▶ [THE INPUT]

import Literature.Topology.FourManifolds.GompfSectionCircleFramings
import HarnessLib

/-!
# Towards `akbulutKirby1979_sphere_four_holds`: the framing-agnostic entrance and the exact
# remaining obligation on the tree's concrete objects

Sibling proof file (theorems only; D-0014, D-0026: no new named fact) of
`Literature/Topology/FourManifolds/CappellShanesonGompfReduction.lean`, for its named fact
`Literature.Topology.FourManifolds.akbulutKirby1979_sphere_four` — the framing-free form of
S. Akbulut, R. Kirby, *An exotic involution of `S⁴`*, Topology 18 (1979) 75–81, Theorem (p. 75:
the homotopy sphere `Σ⁴ = Ĉ ∪ S² × B²` built from the monodromy `A²`, conjugate to
`A₀ = akbulutKirbyMatrix`, with the untwisted framing, is diffeomorphic to `S⁴`): *some*
Cappell–Shaneson sphere of `A₀` is diffeomorphic to `S⁴`. This is the file in which the discharge
`akbulutKirby1979_sphere_four_holds` is to be placed (the fact's own docstring: "to be placed in a
sibling file importing `GompfFramedSpheres.lean` (not here: import cycle)").

## What is proved here

The designated discharge path of the tree is
`akbulutKirby1979_sphere_four_of_framed : akbulutKirby1979_linearStraightening → …`
(`GompfFramedSpheres.lean`), through [AK1] *for the linear straightening* `σ_lin` of `A₀`, i.e. for
one *named* framing. The `∃`-form does not need the framing to be named, and the identification of
the tree's tube `sectionCircleNbhd A₀ akbulutKirbyLinearPath` with the printed "untwisted framing"
depends on orientation conventions (see the docstring of `akbulutKirby1979_linearStraightening`:
"Should the orientation conventions nevertheless exchange the two straightening classes, the
displayed manifold is the *twisted* `A₀`-sphere"). This file records, sorry-free, the
**framing-agnostic** entrances and shows that they are *exactly* equivalent to the fact:

* `akbulutKirby1979_sphere_four_of_gompfSphere γ`: if Gompf's concrete sphere
  `X^{[γ]}_{A₀} = gompfSphere akbulutKirbyMatrix γ` is diffeomorphic to `S⁴` for **any one** smooth
  framing path `γ` from `1` to `A₀` (either straightening class), the fact holds — whichever
  framing a Kirby-calculus proof ([AK1]; Aitchison–Rubinstein, Contemp. Math. 35 (1984), Thm 4.3
  at `v = 0`; Akbulut, Ann. of Math. 171 (2010)) trivialises;
* `akbulutKirby1979_sphere_four_iff_exists_gompfSphere`: conversely, by the **proved**
  classification of Cappell–Shaneson spheres by straightenings
  (`gompf2010_straightening_classification_holds`, `GompfSectionCircleFramings.lean`), the fact is
  *equivalent* to `∃ γ, gompfSphere A₀ γ ≅ S⁴`;
* `akbulutKirby1979_sphere_four_iff_exists_isCircleSurgery_csTorus`: equivalently again, `S⁴`
  itself is obtained from the tree's concrete mapping torus `CSTorus A₀` by circle surgery
  (`IsCircleSurgery`, any tube, either framing) on a smoothly embedded circle whose image is the
  standard section `inl ({1} × (0, 1)) ∪ inr ({1} × (1/2, 3/2))` — the sharpest restatement on the
  tree's objects of what remains to be constructed: a tubular neighbourhood `ν` of the section
  circle of `CSTorus A₀` and two open smooth embeddings `CSTorus A₀ ∖ C ↪ S⁴`, `D̊² × S² ↪ S⁴`
  covering `S⁴` and overlapping exactly along `circleSurgeryRel ν` (Akbulut–Kirby 1979, p. 75,
  "`Σ⁴ = Ĉ ∪ S² × B²` … is diffeomorphic to `S⁴`"; Gompf, Algebr. Geom. Topol. 10 (2010), §1).

Every printed proof of the remaining statement is a handle computation ([AK1] pp. 76–81;
Aitchison–Rubinstein 1984, §4, Thm 4.3: `Σ₀ = M_B ∪ M_D` with `M_B ≅ M_D ≅ B⁴` by handle slides,
then "two balls in dimension four are glued together in an essentially unique way", i.e. Cerf's
`Γ₄ = 0`, the tree's named fact `cerf_twistedSphere_four`), so the fact stays parked on the
Kirby-calculus leaf `akbulutKirby1979_linearStraightening` (or, for the other class, on the same
computation for that class); nothing here changes a statement or introduces a fact.

## References

* S. Akbulut, R. Kirby, *An exotic involution of `S⁴`*, Topology 18 (1979) 75–81,
  doi:10.1016/0040-9383(79)90015-6, Theorem p. 75 and pp. 76–81. [AkbulutKirby1979]
* R. E. Gompf, *More Cappell–Shaneson spheres are standard*, Algebr. Geom. Topol. 10 (2010)
  1665–1681, §1, §4 ¶2 (the manifolds `X^σ`), Examples 3.1(a). [GompfAGT2010]
* I. R. Aitchison, J. H. Rubinstein, *Fibered knots and involutions on homotopy spheres*, in
  *Four-Manifold Theory* (Gordon, Kirby eds.), Contemp. Math. 35 (1984) 1–74, §4, Thm 4.3.
-/

open scoped Manifold ContDiff Topology
open Set

noncomputable section

namespace Literature.Topology.FourManifolds

-- No local notation (kernel-only review lane); the spheres are spelled out as in the statements
-- they serve: `S⁴ = Metric.sphere (0 : EuclideanSpace ℝ (Fin (4 + 1))) 1`, `S¹` likewise.

/-! ### The framing-agnostic entrance through Gompf's concrete spheres -/

/-- **[AK1], framing-agnostic entrance.** If Gompf's concrete Cappell–Shaneson sphere
`X^{[γ]}_{A₀} = gompfSphere akbulutKirbyMatrix γ` is diffeomorphic to `S⁴` for *some* smooth framing
path `γ` from `1` to `A₀` — either straightening class — then `akbulutKirby1979_sphere_four` holds:
`gompfSphere A₀ γ` is a closed smooth 4-manifold in `Type` and a Cappell–Shaneson sphere of `A₀`
(`isCappellShanesonSphereOf_gompfSphere_akbulutKirby`, Gompf 2010, §4 ¶2). The case
`γ = akbulutKirbyLinearPath` is `akbulutKirby1979_sphere_four_of_framed`.
[cite: AkbulutKirby1979, p. 75 (Theorem: Σ⁴ ≅ S⁴)]
[cite: GompfAGT2010, §4 (the manifolds X^σ, after Def. 4.1)] -/
theorem akbulutKirby1979_sphere_four_of_gompfSphere
    (γ : SmoothMatrixPath (slRealMatrix akbulutKirbyMatrix))
    (h : Nonempty (gompfSphere akbulutKirbyMatrix γ ≃ₘ⟮𝓡 4, 𝓡 4⟯
      ↥(Metric.sphere (0 : EuclideanSpace ℝ (Fin (4 + 1))) 1))) :
    akbulutKirby1979_sphere_four :=
  ⟨gompfSphere akbulutKirbyMatrix γ, inferInstance, inferInstance, inferInstance, inferInstance,
    inferInstance, inferInstance, isCappellShanesonSphereOf_gompfSphere_akbulutKirby γ, h⟩

/-- **Conversely, the fact returns a concrete standard sphere**: if some Cappell–Shaneson sphere
`X` of `A₀` is `S⁴`, then `X ≅ gompfSphere A₀ γ` for some framing path `γ` by the proved
classification of Cappell–Shaneson spheres by straightenings
(`gompf2010_straightening_classification_holds`, Gompf 2010, §4 ¶2: "the two straightenings …
canonically determine … the two resulting diffeomorphism types `X^σ`"), whence
`gompfSphere A₀ γ ≅ S⁴`.
[cite: GompfAGT2010, §4 ¶2 (X^σ well defined; framings ↔ straightenings)] -/
theorem exists_nonempty_diffeomorph_gompfSphere_sphere_of_akbulutKirby1979_sphere_four
    (h : akbulutKirby1979_sphere_four) :
    ∃ γ : SmoothMatrixPath (slRealMatrix akbulutKirbyMatrix),
      Nonempty (gompfSphere akbulutKirbyMatrix γ ≃ₘ⟮𝓡 4, 𝓡 4⟯
        ↥(Metric.sphere (0 : EuclideanSpace ℝ (Fin (4 + 1))) 1)) := by
  obtain ⟨X, _, _, _, _, _, _, hX, ⟨e⟩⟩ := h
  obtain ⟨γ, ⟨f⟩⟩ := gompf2010_straightening_classification_holds.{0} akbulutKirbyMatrix X hX
  exact ⟨γ, ⟨f.symm.trans e⟩⟩

/-- **`akbulutKirby1979_sphere_four` is exactly "[AK1] for some framing path"**: some
Cappell–Shaneson sphere of `A₀` is `S⁴` iff some concrete `X^{[γ]}_{A₀} = gompfSphere A₀ γ` is `S⁴`
(`→`: the proved classification by straightenings; `←`: the concrete spheres are Cappell–Shaneson
spheres of `A₀`). Compare `akbulutKirby1979_linearStraightening`, which names the path
`γ = akbulutKirbyLinearPath`; under Theorem 4.3 (`gompf2010_thm43`) the two are equivalent, without
it the `∃`-form is the weaker, convention-independent statement.
[cite: AkbulutKirby1979, p. 75 (Theorem: Σ⁴ ≅ S⁴)]
[cite: GompfAGT2010, §4 ¶2 (X^σ well defined; framings ↔ straightenings)] -/
theorem akbulutKirby1979_sphere_four_iff_exists_gompfSphere :
    akbulutKirby1979_sphere_four ↔
      ∃ γ : SmoothMatrixPath (slRealMatrix akbulutKirbyMatrix),
        Nonempty (gompfSphere akbulutKirbyMatrix γ ≃ₘ⟮𝓡 4, 𝓡 4⟯
          ↥(Metric.sphere (0 : EuclideanSpace ℝ (Fin (4 + 1))) 1)) :=
  ⟨exists_nonempty_diffeomorph_gompfSphere_sphere_of_akbulutKirby1979_sphere_four,
    fun ⟨γ, h⟩ => akbulutKirby1979_sphere_four_of_gompfSphere γ h⟩

/-! ### The remaining obligation on the concrete mapping torus `CSTorus A₀` -/

/-- **`S⁴` as a circle surgery on the concrete Cappell–Shaneson mapping torus gives the fact.** If
`S⁴` is obtained from `CSTorus A₀ = T³ × ℝ / (x, s) ∼ (A₀ x, s + 1)` by surgery
(`IsCircleSurgery`: some tube `ν`, either framing, and an open gluing of `CSTorus A₀ ∖ C` with
`D̊² × S²` onto `S⁴` along `circleSurgeryRel ν`) on a smoothly embedded circle `c` whose image is
the standard section `inl ({1} × (0, 1)) ∪ inr ({1} × (1/2, 3/2))`, then `S⁴` is a Cappell–Shaneson
sphere of `A₀` with the canonical witnesses (`csGlueData A₀`, `isOpenGluingWith_mappingTorusGlued`),
hence `akbulutKirby1979_sphere_four` (`akbulutKirby1979_sphere_four_iff`). This is the form in which
[AK1] states it: "`Σ⁴ = Ĉ ∪ S² × B²` … is diffeomorphic to `S⁴`", `Ĉ` the mapping torus on
`T³ ∖ V`. [cite: AkbulutKirby1979, p. 75 (Theorem: Σ⁴ ≅ S⁴)] -/
theorem akbulutKirby1979_sphere_four_of_isCircleSurgery_csTorus
    (c : ↥(Metric.sphere (0 : EuclideanSpace ℝ (Fin (1 + 1))) 1) → CSTorus akbulutKirbyMatrix)
    (hc : Manifold.IsSmoothEmbedding (𝓡 1) (𝓡 4) ∞ c)
    (hr : range c = (csGlueData akbulutKirbyMatrix).inl '' ({1} ×ˢ univ) ∪
      (csGlueData akbulutKirbyMatrix).inr '' ({1} ×ˢ univ))
    (hs : IsCircleSurgery (𝓡 4) (𝓡 4) (CSTorus akbulutKirbyMatrix)
      ↥(Metric.sphere (0 : EuclideanSpace ℝ (Fin (4 + 1))) 1) c) :
    akbulutKirby1979_sphere_four :=
  akbulutKirby1979_sphere_four_iff.2
    ⟨Or.inl det_akbulutKirbyMatrix_sub_one, CSTorus akbulutKirbyMatrix, inferInstance,
      inferInstance, inferInstance, inferInstance, inferInstance, inferInstance,
      (csGlueData akbulutKirbyMatrix).inl, (csGlueData akbulutKirbyMatrix).inr,
      isOpenGluingWith_mappingTorusGlued _ _, c, hc, hr, hs⟩

/-- **`akbulutKirby1979_sphere_four` is exactly "`S⁴` is a circle surgery on `CSTorus A₀` along
its section circle"** (`→`: `S⁴` is a Cappell–Shaneson sphere of `A₀`,
`akbulutKirby1979_sphere_four_iff`, and every such sphere is a surgery on the concrete mapping
torus along some parametrisation and some tube of the standard section circle,
`IsCappellShanesonSphereOf.exists_isCircleSurgery_csTorus` — uniqueness of open gluings with
witnesses and transport of circle surgery along the resulting diffeomorphism; `←`: the previous
theorem). This pins the remaining obligation of the fact to the construction, on the tree's
concrete objects, of a tube of the section circle of `CSTorus A₀` and of the two surgery
embeddings into the standard `S⁴` — the content of the handle computation of [AK1], pp. 76–81.
[cite: AkbulutKirby1979, p. 75 (Theorem: Σ⁴ ≅ S⁴)]
[cite: GompfAGT2010, §4 ¶2 (X^σ well defined; framings ↔ straightenings)] -/
theorem akbulutKirby1979_sphere_four_iff_exists_isCircleSurgery_csTorus :
    akbulutKirby1979_sphere_four ↔
      ∃ c : ↥(Metric.sphere (0 : EuclideanSpace ℝ (Fin (1 + 1))) 1) → CSTorus akbulutKirbyMatrix,
        Manifold.IsSmoothEmbedding (𝓡 1) (𝓡 4) ∞ c ∧
        range c = (csGlueData akbulutKirbyMatrix).inl '' ({1} ×ˢ univ) ∪
          (csGlueData akbulutKirbyMatrix).inr '' ({1} ×ˢ univ) ∧
        IsCircleSurgery (𝓡 4) (𝓡 4) (CSTorus akbulutKirbyMatrix)
          ↥(Metric.sphere (0 : EuclideanSpace ℝ (Fin (4 + 1))) 1) c := by
  refine ⟨fun h => ?_, fun ⟨c, hc, hr, hs⟩ =>
    akbulutKirby1979_sphere_four_of_isCircleSurgery_csTorus c hc hr hs⟩
  exact (akbulutKirby1979_sphere_four_iff.1 h).exists_isCircleSurgery_csTorus

/-- In particular the surgery may be taken along the tree's own section circle `sectionCircle A₀ γ`
(any framing path `γ`; its range is the standard section, `range_sectionCircle`): the fact holds as
soon as `S⁴` is *some* circle surgery — any tube, either framing — on `CSTorus A₀` along
`sectionCircle A₀ γ`. [cite: AkbulutKirby1979, p. 75 (Theorem: Σ⁴ ≅ S⁴)] -/
theorem akbulutKirby1979_sphere_four_of_isCircleSurgery_sectionCircle
    (γ : SmoothMatrixPath (slRealMatrix akbulutKirbyMatrix))
    (hs : IsCircleSurgery (𝓡 4) (𝓡 4) (CSTorus akbulutKirbyMatrix)
      ↥(Metric.sphere (0 : EuclideanSpace ℝ (Fin (4 + 1))) 1)
      (sectionCircle akbulutKirbyMatrix γ)) :
    akbulutKirby1979_sphere_four :=
  akbulutKirby1979_sphere_four_of_isCircleSurgery_csTorus _
    (isSmoothEmbedding_sectionCircle akbulutKirbyMatrix γ)
    (range_sectionCircle akbulutKirbyMatrix γ) hs

end Literature.Topology.FourManifolds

▶ [YOUR INSTRUCTIONS]
An exact copy of the lines above between the line holding "(c : ↥(Metric.sphere" and the line holding "torus along some", inclusive, is the whole answer.

▶ [WORKED SOLUTION]
    (c : ↥(Metric.sphere (0 : EuclideanSpace ℝ (Fin (1 + 1))) 1) → CSTorus akbulutKirbyMatrix)
    (hc : Manifold.IsSmoothEmbedding (𝓡 1) (𝓡 4) ∞ c)
    (hr : range c = (csGlueData akbulutKirbyMatrix).inl '' ({1} ×ˢ univ) ∪
      (csGlueData akbulutKirbyMatrix).inr '' ({1} ×ˢ univ))
    (hs : IsCircleSurgery (𝓡 4) (𝓡 4) (CSTorus akbulutKirbyMatrix)
      ↥(Metric.sphere (0 : EuclideanSpace ℝ (Fin (4 + 1))) 1) c) :
    akbulutKirby1979_sphere_four :=
  akbulutKirby1979_sphere_four_iff.2
    ⟨Or.inl det_akbulutKirbyMatrix_sub_one, CSTorus akbulutKirbyMatrix, inferInstance,
      inferInstance, inferInstance, inferInstance, inferInstance, inferInstance,
      (csGlueData akbulutKirbyMatrix).inl, (csGlueData akbulutKirbyMatrix).inr,
      isOpenGluingWith_mappingTorusGlued _ _, c, hc, hr, hs⟩

/-- **`akbulutKirby1979_sphere_four` is exactly "`S⁴` is a circle surgery on `CSTorus A₀` along
its section circle"** (`→`: `S⁴` is a Cappell–Shaneson sphere of `A₀`,
`akbulutKirby1979_sphere_four_iff`, and every such sphere is a surgery on the concrete mapping
torus along some parametrisation and some tube of the standard section circle,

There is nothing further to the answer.